DETAILED DESCRIPTION OF THE INVENTION

[0030] FIG. 1 illustrates a system 100 configured in accordance with an embodiment of the invention. The system 100 includes one or more client devices 102_1 through 102_N. Each client device may be a computer or mobile device with standard components, such as a central processing unit 110 and input/output devices 112 connected via a bus 114. The input/output devices 112 may include a keyboard, microphone, touch display, speaker and the like. A network interface circuit 116 is also connected to the bus 114. The network interface circuit 116 provides an interface to network 106, which may be any wired or wireless network.

[0031] A memory 120 is also connected to the bus 114. In one embodiment, the memory 120 stores a proxy command browser 122. The proxy command browser 122 includes executable instructions to define a browser that supports direct command inputs (e.g., typed commands or commands selected from a menu). In addition, the proxy command browser 122 includes executable instructions to correlate a proxy command to a selected direct command input. The proxy command is alternately expressed as a gesture and a voice command. The gesture is a physical action applied to a touch display of the mobile device. A voice command is an uttered command received by a microphone associated with the mobile device. The selected direct command input is automatically executed by the proxy command browser 122.

[0032] Thus, the proxy command browser 122 supports direct command inputs and proxy command inputs which may be expressed through a physical gesture or a voice command. Consequently, the proxy command browser 122 provides additional control mechanisms for browsers. These additional control mechanisms are particularly useful when used in connection with mobile devices.

[0033] System 100 also includes one or more browser support servers 104_1 through 104_N. Each browser support server 104 includes standard components, such as a central processing unit 160 and input/output devices 164 connected via a bus 162. A network interface circuit 166 is also connected to the bus 162 and provides connectivity to network 106. A memory 170 is also connected to the bus 162. The memory 170 stores a browser supporter server module 172, which includes executable instructions to implement certain operations associated with embodiments of the invention.

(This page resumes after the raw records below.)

import Summits.AnomalousDissipation.AnomalousDissipation.Theorems.DopplerClockLaminarStreaks
import Literature.Analysis.FunctionSpaces.TorusFourierCalculus
import Literature.Analysis.FluidPDE.LongTimeAveragePeriodic

/-!
# Route DopplerClock (AnomalousDissipation) — crux `QuadratureStressFloor`
# (stmt-AnomalousDissipation-18129), line `laminar-burst-shadowing`:
# the registered stub `stub_laminarCalibration`

Sorry-free discharge of the stub `stub_laminarCalibration` of the line `laminar-burst-shadowing`
(payload slug `Sketch`) for the crux
`Summit.AnomalousDissipation.AnomalousDissipation.Theses.DopplerClock.QuadratureStressFloor`:
the LAMINAR CALIBRATION of the line. The inertia-limited streak array of the route item
`LaminarStreaks` (stmt-AnomalousDissipation-18132, landed as `dopplerClock_laminarStreaks_proof`),

`u_L = V e₂ + sin(2πm x₁) [a cos(2πn x₂) + b sin(2πn x₂)] e₀`, `a = Fνκ²/D`, `b = FV(2πn)/D`,
`D = V²(2πn)² + ν²κ⁴`, `κ² = (2π)²(m² + n²)` (`V, ν > 0`, `n ≥ 1`),

viewed as a steady space–time field, has

* `meanDissipation ν u_L = ν‖∇u_L‖₂² ≤ νκ²F² / (4V²(2πn)²)` (so it is `O(ν)`), and
* `meanEnergy u_L = ‖u_L‖₂² ≤ V² + F² / (4V²(2πn)²)`.

**Proof.** Long-time averages of a constant-in-time observable are the constant
(`meanEnergy_eq_of_periodic`, `meanDissipation_eq_of_periodic` with period `1`), and on the smooth
slice the spectral and the pointwise squared gradient norms agree
(`Torus.gradNormSq_eq_toReal_eGradNormSq_holds`); hence `meanEnergy u_L = ∫‖u_L‖² = 2·E(u_L)`,
bounded by the energy clause of `dopplerClock_laminarStreaks_proof`, and
`meanDissipation ν u_L = ν‖∇u_L‖₂²`. For the gradient, write `u_L = V e₂ + W` with
`W = a Ψ_c + b Ψ_s` a smooth `Δ`-eigenfield, `ΔW = −κ²W` (`DopplerStreaks.sinCos_regular`,
`DopplerWork.pattern_regular`); the constant drops out of every `∂ᵢ`, and Green's first identity on
`T³` (`Torus.integral_inner_laplacian_eq_neg_holds`; Evans 2010, App. C.2, Thm. 3) gives
`‖∇u_L‖₂² = ‖∇W‖₂² = −∫⟪W, ΔW⟫ = κ² ∫‖W‖² = κ² ∫ w²`, `w = sin(2πm x₁)(a cos + b sin)(2πn x₂)`,
and `∫ w² ≤ (a² + b²)/4` is `DopplerStreaks.integral_sq_profile_le`; finally
`a² + b² = F²/D ≤ F²/(V²(2πn)²)`.

No new definitions; the registered stub is the last theorem, verbatim signature. Nothing about the
loud witnesses of the line (the core stub) or the energy-stability threshold is proved here.

References: C. R. Doering, C. Foias, *Energy dissipation in body-forced turbulence*, J. Fluid
Mech. 467 (2002), §2; C. Foias, O. Manley, R. Rosa, R. Temam, *Navier–Stokes Equations and
Turbulence*, CUP 2001, Ch. II §2; L. C. Evans, *Partial Differential Equations*, 2nd ed., AMS 2010,
App. C.2, Thm. 3.
-/

noncomputable section

-- `Summit.<Summit>.<Problem>` is the tree's mandated summit-side namespace (CONVENTIONS §2); for this
-- single-conjunct summit the two coincide, so the duplicate is deliberate.
set_option linter.dupNamespace false

open MeasureTheory Set Filter Topology UnitAddTorus
open scoped InnerProductSpace RealInnerProductSpace

namespace Summit.AnomalousDissipation.AnomalousDissipation.Theorems

open Literature.Analysis.FluidPDE Literature.Analysis.FluidPDE.Torus
open Literature.Analysis.FunctionSpaces Literature.Analysis.FunctionSpaces.Torus

namespace LaminarCalibration

/-! ### Long-time means of steady fields -/

/-- **Mean energy of a steady field**: `⟨‖u‖₂²⟩ = ∫‖v‖²` for the constant-in-time field `t ↦ v`
(a `1`-periodic observable: `meanEnergy_eq_of_periodic`). [folklore] -/
theorem meanEnergy_steady {d : Type*} [Fintype d] (v : UnitAddTorus d → EuclideanSpace ℝ d) :
    meanEnergy (fun _ : ℝ => v) = ∫ x, ‖v x‖ ^ 2 := by
  rw [meanEnergy_eq_of_periodic (τ := 1) (fun _ => rfl) one_pos]
  simp

/-- **Mean dissipation of a smooth steady field**: `⟨ν‖∇u‖₂²⟩ = ν‖∇v‖₂²` with the POINTWISE
squared gradient norm `Torus.gradNormSq` (`meanDissipation_eq_of_periodic` with period `1`, and
`Torus.gradNormSq_eq_toReal_eGradNormSq_holds` on the smooth slice). [folklore] -/
theorem meanDissipation_steady {d : Type*} [Fintype d] [DecidableEq d] (ν : ℝ)
    {v : UnitAddTorus d → EuclideanSpace ℝ d} (hv : IsSmooth v) :
    meanDissipation ν (fun _ : ℝ => v) = ν * gradNormSq v := by
  rw [meanDissipation_eq_of_periodic (τ := 1) (fun _ => rfl) one_pos,
    gradNormSq_eq_toReal_eGradNormSq_holds hv]
  simp

/-! ### The squared gradient norm of a drifted eigenfield -/

/-- **Green's first identity for a drifted `Δ`-eigenfield.** If `W` is smooth on `T³` with
`ΔW = −λW`, then for every constant `c`, `‖∇(c + W)‖₂² = ‖∇W‖₂² = −∫⟪W, ΔW⟫ = λ ∫‖W‖²`
(`∂ᵢ c = 0`; `Torus.integral_inner_laplacian_eq_neg_holds`, Evans 2010, App. C.2, Thm. 3).
[folklore] -/
theorem gradNormSq_const_add_eig {W : UnitAddTorus (Fin 3) → EuclideanSpace ℝ (Fin 3)} {lam : ℝ}
    (hW : IsSmooth W ∧ ∀ x, laplacian W x = -(lam • W x)) (c : EuclideanSpace ℝ (Fin 3)) :
    gradNormSq (fun x => c + W x) = lam * ∫ x, ‖W x‖ ^ 2 := by
  have hWs : IsSmooth W := hW.1
  have hW1 : IsContDiff 1 W := hWs.isContDiff (by simp)
  -- the constant drops out of every partial derivative
  have hP : ∀ (i : Fin 3) (x : UnitAddTorus (Fin 3)),
      partialDeriv i (fun y => c + W y) x = partialDeriv i W x := by
    intro i x
    have h := congrFun (partialDeriv_add (isContDiff_const c) hW1 i) x
    have hc : partialDeriv i (fun _ : UnitAddTorus (Fin 3) => c) x = 0 := by
      simp [Torus.partialDeriv, Torus.lineDeriv]
    rw [Pi.add_apply, hc, zero_add] at h
    exact h
  -- Green's first identity `∫⟪W, ΔW⟫ = -∑ᵢ ∫‖∂ᵢW‖²` and `ΔW = -λW`
  have hibp : ∫ x, ⟪W x, laplacian W x⟫_ℝ = -∑ i, ∫ x, ‖partialDeriv i W x‖ ^ 2 :=
    integral_inner_laplacian_eq_neg_holds hWs
  have heig : ∫ x, ⟪W x, laplacian W x⟫_ℝ = -(lam * ∫ x, ‖W x‖ ^ 2) := by
    simp_rw [hW.2, inner_neg_right, real_inner_smul_right, real_inner_self_eq_norm_sq]
    rw [integral_neg, integral_const_mul]
  unfold gradNormSq
  simp_rw [hP]
  rw [integral_finsetSum _ fun i _ => ((hWs.partialDeriv i).norm_sq).integrable]
  linarith

/-- **Squared gradient norm of the streak array**: for `n ≠ 0`,
`‖∇(V e₂ + w e₀)‖₂² ≤ (2π)²(m² + n²) · (a² + b²)/4` with
`w = sin(2πm x₁) (a cos(2πn x₂) + b sin(2πn x₂))`: the fluctuation `W = w e₀ = aΨ_c + bΨ_s` is a
smooth `Δ`-eigenfield with eigenvalue `4π²(m² + n²)` (`DopplerStreaks.sinCos_regular`,
`DopplerWork.pattern_regular`), so `‖∇(V e₂ + W)‖₂² = 4π²(m² + n²) ∫ w²`
(`gradNormSq_const_add_eig`), and `∫ w² ≤ (a² + b²)/4` (`DopplerStreaks.integral_sq_profile_le`,
the translation `x₂ ↦ x₂ + 1/(4n)`). [folklore] -/
theorem gradNormSq_streaks_le (V a b : ℝ) (m : ℕ) {n : ℕ} (hn : n ≠ 0) :
    gradNormSq (fun x : UnitAddTorus (Fin 3) =>
        V • EuclideanSpace.single (2 : Fin 3) (1 : ℝ) +
          ((mFourier (Pi.single (1 : Fin 3) (m : ℤ)) x).im *
              (a * (mFourier (Pi.single (2 : Fin 3) (n : ℤ)) x).re +
                b * (mFourier (Pi.single (2 : Fin 3) (n : ℤ)) x).im)) •
            EuclideanSpace.single (0 : Fin 3) (1 : ℝ)) ≤
      (2 * Real.pi) ^ 2 * ((m : ℝ) ^ 2 + (n : ℝ) ^ 2) * ((a ^ 2 + b ^ 2) / 4) := by
  obtain ⟨hc_s, -, hc_Δ⟩ := DopplerStreaks.sinCos_regular m n
  obtain ⟨hs_s, -, hs_Δ⟩ := DopplerWork.pattern_regular m n
  -- the fluctuation `W = a Ψ_c + b Ψ_s`
  obtain ⟨W, hW⟩ : ∃ W : UnitAddTorus (Fin 3) → EuclideanSpace ℝ (Fin 3), W = fun y =>
      a • (((mFourier (Pi.single (1 : Fin 3) (m : ℤ)) y).im *
          (mFourier (Pi.single (2 : Fin 3) (n : ℤ)) y).re) • EuclideanSpace.single (0 : Fin 3) (1 : ℝ)) +
        b • (((mFourier (Pi.single (1 : Fin 3) (m : ℤ)) y).im *
          (mFourier (Pi.single (2 : Fin 3) (n : ℤ)) y).im) • EuclideanSpace.single (0 : Fin 3) (1 : ℝ)) :=
    ⟨_, rfl⟩
  have hWreg : IsSmooth W ∧ ∀ x, laplacian W x =
      -((4 * Real.pi ^ 2 * ((m : ℝ) ^ 2 + (n : ℝ) ^ 2)) • W x) := by
    rw [hW]
    exact AcdcDesign.eig_add (AcdcDesign.eig_smul ⟨hc_s, hc_Δ⟩ a)
      (AcdcDesign.eig_smul ⟨hs_s, hs_Δ⟩ b)
  have hWx : ∀ x, W x = ((mFourier (Pi.single (1 : Fin 3) (m : ℤ)) x).im *
      (a * (mFourier (Pi.single (2 : Fin 3) (n : ℤ)) x).re +
        b * (mFourier (Pi.single (2 : Fin 3) (n : ℤ)) x).im)) •
      EuclideanSpace.single (0 : Fin 3) (1 : ℝ) := by
    intro x
    rw [hW]
    simp only [smul_smul, ← add_smul]
    congr 1
    ring
  have huL : (fun x : UnitAddTorus (Fin 3) =>
      V • EuclideanSpace.single (2 : Fin 3) (1 : ℝ) +
        ((mFourier (Pi.single (1 : Fin 3) (m : ℤ)) x).im *
            (a * (mFourier (Pi.single (2 : Fin 3) (n : ℤ)) x).re +
              b * (mFourier (Pi.single (2 : Fin 3) (n : ℤ)) x).im)) •
          EuclideanSpace.single (0 : Fin 3) (1 : ℝ)) =
      fun x => V • EuclideanSpace.single (2 : Fin 3) (1 : ℝ) + W x := by
    funext x
    rw [hWx]
  -- `‖W x‖² = w(x)²`
  have hnorm : ∀ x, ‖W x‖ ^ 2 = ((mFourier (Pi.single (1 : Fin 3) (m : ℤ)) x).im *
      (a * (mFourier (Pi.single (2 : Fin 3) (n : ℤ)) x).re +
        b * (mFourier (Pi.single (2 : Fin 3) (n : ℤ)) x).im)) ^ 2 := by
    intro x
    rw [hWx, norm_smul, PiLp.norm_single, norm_one, mul_one, Real.norm_eq_abs, sq_abs]
  -- `∫ w² ≤ (a² + b²)/4`
  have hll : (Pi.single (2 : Fin 3) (n : ℤ) + Pi.single (2 : Fin 3) (n : ℤ) : Fin 3 → ℤ) 2 ≠ 0 := by
    simp
    omega
  have hkk : (Pi.single (1 : Fin 3) (m : ℤ) + Pi.single (1 : Fin 3) (m : ℤ) : Fin 3 → ℤ) 2 = 0 := by
    simp
  have hI := DopplerStreaks.integral_sq_profile_le (Pi.single (1 : Fin 3) (m : ℤ))
    (Pi.single (2 : Fin 3) (n : ℤ)) a b hll hkk
  have hκ : (0 : ℝ) ≤ 4 * Real.pi ^ 2 * ((m : ℝ) ^ 2 + (n : ℝ) ^ 2) := by positivity
  rw [huL, gradNormSq_const_add_eig hWreg]
  simp_rw [hnorm]
  calc 4 * Real.pi ^ 2 * ((m : ℝ) ^ 2 + (n : ℝ) ^ 2) *
        ∫ x : UnitAddTorus (Fin 3), ((mFourier (Pi.single (1 : Fin 3) (m : ℤ)) x).im *
          (a * (mFourier (Pi.single (2 : Fin 3) (n : ℤ)) x).re +
            b * (mFourier (Pi.single (2 : Fin 3) (n : ℤ)) x).im)) ^ 2
      ≤ 4 * Real.pi ^ 2 * ((m : ℝ) ^ 2 + (n : ℝ) ^ 2) * ((a ^ 2 + b ^ 2) / 4) :=
        mul_le_mul_of_nonneg_left hI hκ
    _ = (2 * Real.pi) ^ 2 * ((m : ℝ) ^ 2 + (n : ℝ) ^ 2) * ((a ^ 2 + b ^ 2) / 4) := by ring

/-- **The amplitudes of the streak array**: `a² + b² = F²/D ≤ F²/(V²(2πn)²)` for
`a = Fνκ²/D`, `b = FV(2πn)/D`, `D = V²(2πn)² + ν²κ⁴ > 0` (`V, ν > 0`, `n ≥ 1`). [folklore] -/
theorem amplitudes_sq_add_sq_le {F V ν : ℝ} {m n : ℕ} (hV : 0 < V) (hν : 0 < ν) (hn : 0 < n) :
    (F * ν * ((2 * Real.pi) ^ 2 * ((m : ℝ) ^ 2 + (n : ℝ) ^ 2)) /
          (V ^ 2 * (2 * Real.pi * n) ^ 2 +
            ν ^ 2 * ((2 * Real.pi) ^ 2 * ((m : ℝ) ^ 2 + (n : ℝ) ^ 2)) ^ 2)) ^ 2 +
        (F * V * (2 * Real.pi * n) /
          (V ^ 2 * (2 * Real.pi * n) ^ 2 +
            ν ^ 2 * ((2 * Real.pi) ^ 2 * ((m : ℝ) ^ 2 + (n : ℝ) ^ 2)) ^ 2)) ^ 2 ≤
      F ^ 2 / (V ^ 2 * (2 * Real.pi * n) ^ 2) := by
  have hω : 0 < 2 * Real.pi * (n : ℝ) := by positivity
  have hD : 0 < V ^ 2 * (2 * Real.pi * n) ^ 2 +
      ν ^ 2 * ((2 * Real.pi) ^ 2 * ((m : ℝ) ^ 2 + (n : ℝ) ^ 2)) ^ 2 := by positivity
  have hD' : V ^ 2 * (2 * Real.pi * n) ^ 2 +
      ν ^ 2 * ((2 * Real.pi) ^ 2 * ((m : ℝ) ^ 2 + (n : ℝ) ^ 2)) ^ 2 ≠ 0 := hD.ne'
  have hsum : (F * ν * ((2 * Real.pi) ^ 2 * ((m : ℝ) ^ 2 + (n : ℝ) ^ 2)) /
        (V ^ 2 * (2 * Real.pi * n) ^ 2 +
          ν ^ 2 * ((2 * Real.pi) ^ 2 * ((m : ℝ) ^ 2 + (n : ℝ) ^ 2)) ^ 2)) ^ 2 +
      (F * V * (2 * Real.pi * n) /
        (V ^ 2 * (2 * Real.pi * n) ^ 2 +
          ν ^ 2 * ((2 * Real.pi) ^ 2 * ((m : ℝ) ^ 2 + (n : ℝ) ^ 2)) ^ 2)) ^ 2 =
      F ^ 2 / (V ^ 2 * (2 * Real.pi * n) ^ 2 +
        ν ^ 2 * ((2 * Real.pi) ^ 2 * ((m : ℝ) ^ 2 + (n : ℝ) ^ 2)) ^ 2) := by
    field_simp
    ring
  rw [hsum]
  exact div_le_div_of_nonneg_left (sq_nonneg F) (by positivity)
    (by nlinarith [sq_nonneg (ν * ((2 * Real.pi) ^ 2 * ((m : ℝ) ^ 2 + (n : ℝ) ^ 2)))])

end LaminarCalibration

/-- **Registered stub `stub_laminarCalibration`** of the line `laminar-burst-shadowing` (crux
`DopplerClock.QuadratureStressFloor`, stmt-AnomalousDissipation-18129): the laminar streak array
`u_L(ν) = V e₂ + sin(2πm x₁)[a cos 2πn x₂ + b sin 2πn x₂] e₀`, `a = Fνκ²/D`, `b = FV(2πn)/D`,
`D = V²(2πn)² + ν²κ⁴`, `κ² = (2π)²(m²+n²)`, viewed as a steady space–time field, has
`meanDissipation ν u_L = ν‖∇u_L‖₂² ≤ νκ²F²/(4V²(2πn)²)` (`‖∇u_L‖₂² = κ² ∫w² ≤ κ²(a²+b²)/4`,
`a² + b² = F²/D ≤ F²/(V²(2πn)²)`) and `meanEnergy u_L = 2·E(u_L) ≤ V² + F²/(4V²(2πn)²)` (the
energy clause of `dopplerClock_laminarStreaks_proof`); constant-in-time Cesàro means
(Doering–Foias 2002, §2). [folklore] -/
theorem stub_laminarCalibration :
    ∀ (F V ν : ℝ) (m n : ℕ) (uL : UnitAddTorus (Fin 3) → EuclideanSpace ℝ (Fin 3)), 0 < V → 0 < ν → 0 < n →
      uL = (fun (x : UnitAddTorus (Fin 3)) => V • EuclideanSpace.single (2 : Fin 3) (1 : ℝ) +
          ((UnitAddTorus.mFourier (Pi.single (1 : Fin 3) (m : ℤ)) x).im *
            ((F * ν * ((2 * Real.pi) ^ 2 * ((m : ℝ) ^ 2 + (n : ℝ) ^ 2)) / (V ^ 2 * (2 * Real.pi * n) ^ 2 + ν ^ 2 * ((2 * Real.pi) ^ 2 * ((m : ℝ) ^ 2 + (n : ℝ) ^ 2)) ^ 2)) * (UnitAddTorus.mFourier (Pi.single (2 : Fin 3) (n : ℤ)) x).re +
              (F * V * (2 * Real.pi * n) / (V ^ 2 * (2 * Real.pi * n) ^ 2 + ν ^ 2 * ((2 * Real.pi) ^ 2 * ((m : ℝ) ^ 2 + (n : ℝ) ^ 2)) ^ 2)) * (UnitAddTorus.mFourier (Pi.single (2 : Fin 3) (n : ℤ)) x).im)) •
            EuclideanSpace.single (0 : Fin 3) (1 : ℝ)) →
      Literature.Analysis.FluidPDE.meanDissipation ν (fun (_ : ℝ) => uL) ≤
          ν * ((2 * Real.pi) ^ 2 * ((m : ℝ) ^ 2 + (n : ℝ) ^ 2)) * F ^ 2 / (4 * (V ^ 2 * (2 * Real.pi * n) ^ 2)) ∧
        Literature.Analysis.FluidPDE.meanEnergy (fun (_ : ℝ) => uL) ≤
          V ^ 2 + F ^ 2 / (4 * V ^ 2 * (2 * Real.pi * n) ^ 2) := by
  intro F V ν m n uL hV hν hn huL
  have hn0 : n ≠ 0 := Nat.pos_iff_ne_zero.1 hn
  obtain ⟨hNS, -, hKE⟩ := dopplerClock_laminarStreaks_proof F V ν m n hV hν hn
  subst huL
  have hsm := hNS.smooth_velocity.isSmooth_slice (Set.mem_univ (0 : ℝ))
  have hab := LaminarCalibration.amplitudes_sq_add_sq_le (F := F) (m := m) hV hν hn
  have hκ : (0 : ℝ) ≤ (2 * Real.pi) ^ 2 * ((m : ℝ) ^ 2 + (n : ℝ) ^ 2) := by positivity
  refine ⟨?_, ?_⟩
  · -- dissipation: `ν‖∇u_L‖₂² ≤ νκ²(a² + b²)/4 ≤ νκ²F²/(4V²(2πn)²)`
    rw [LaminarCalibration.meanDissipation_steady ν hsm]
    calc ν * gradNormSq _
        ≤ ν * ((2 * Real.pi) ^ 2 * ((m : ℝ) ^ 2 + (n : ℝ) ^ 2) * (_ / 4)) :=
          mul_le_mul_of_nonneg_left (LaminarCalibration.gradNormSq_streaks_le V _ _ m hn0) hν.le
      _ ≤ ν * ((2 * Real.pi) ^ 2 * ((m : ℝ) ^ 2 + (n : ℝ) ^ 2) *
            (F ^ 2 / (V ^ 2 * (2 * Real.pi * n) ^ 2) / 4)) :=
          mul_le_mul_of_nonneg_left (mul_le_mul_of_nonneg_left
            (div_le_div_of_nonneg_right hab (by norm_num)) hκ) hν.le
      _ = ν * ((2 * Real.pi) ^ 2 * ((m : ℝ) ^ 2 + (n : ℝ) ^ 2)) * F ^ 2 /
            (4 * (V ^ 2 * (2 * Real.pi * n) ^ 2)) := by ring
  · -- energy: `⟨‖u_L‖₂²⟩ = ∫‖u_L‖² = 2 E(u_L)`
    rw [LaminarCalibration.meanEnergy_steady]
    unfold kineticEnergy at hKE
    have h8 : F ^ 2 / (8 * V ^ 2 * (2 * Real.pi * n) ^ 2) =
        F ^ 2 / (4 * V ^ 2 * (2 * Real.pi * n) ^ 2) / 2 := by ring
    rw [h8] at hKE
    linarith

end Summit.AnomalousDissipation.AnomalousDissipation.Theorems

end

[0034] The proxy command browser 122 is configured to communicate with the browser support server module 172. For example, the proxy command browser 122 may communicate with the browser support server module 172 to offload or share the processing burden associated with the handling of a proxy command. The proxy command browser 122 may also communicate with the browser support server module 172 to access filtered content, as discussed below. Thus, while the proxy command browser 122 is operative as a standalone application on the client device 102, in many modes of operation it regularly communicates with the browser support server module 172 for augmented functionality.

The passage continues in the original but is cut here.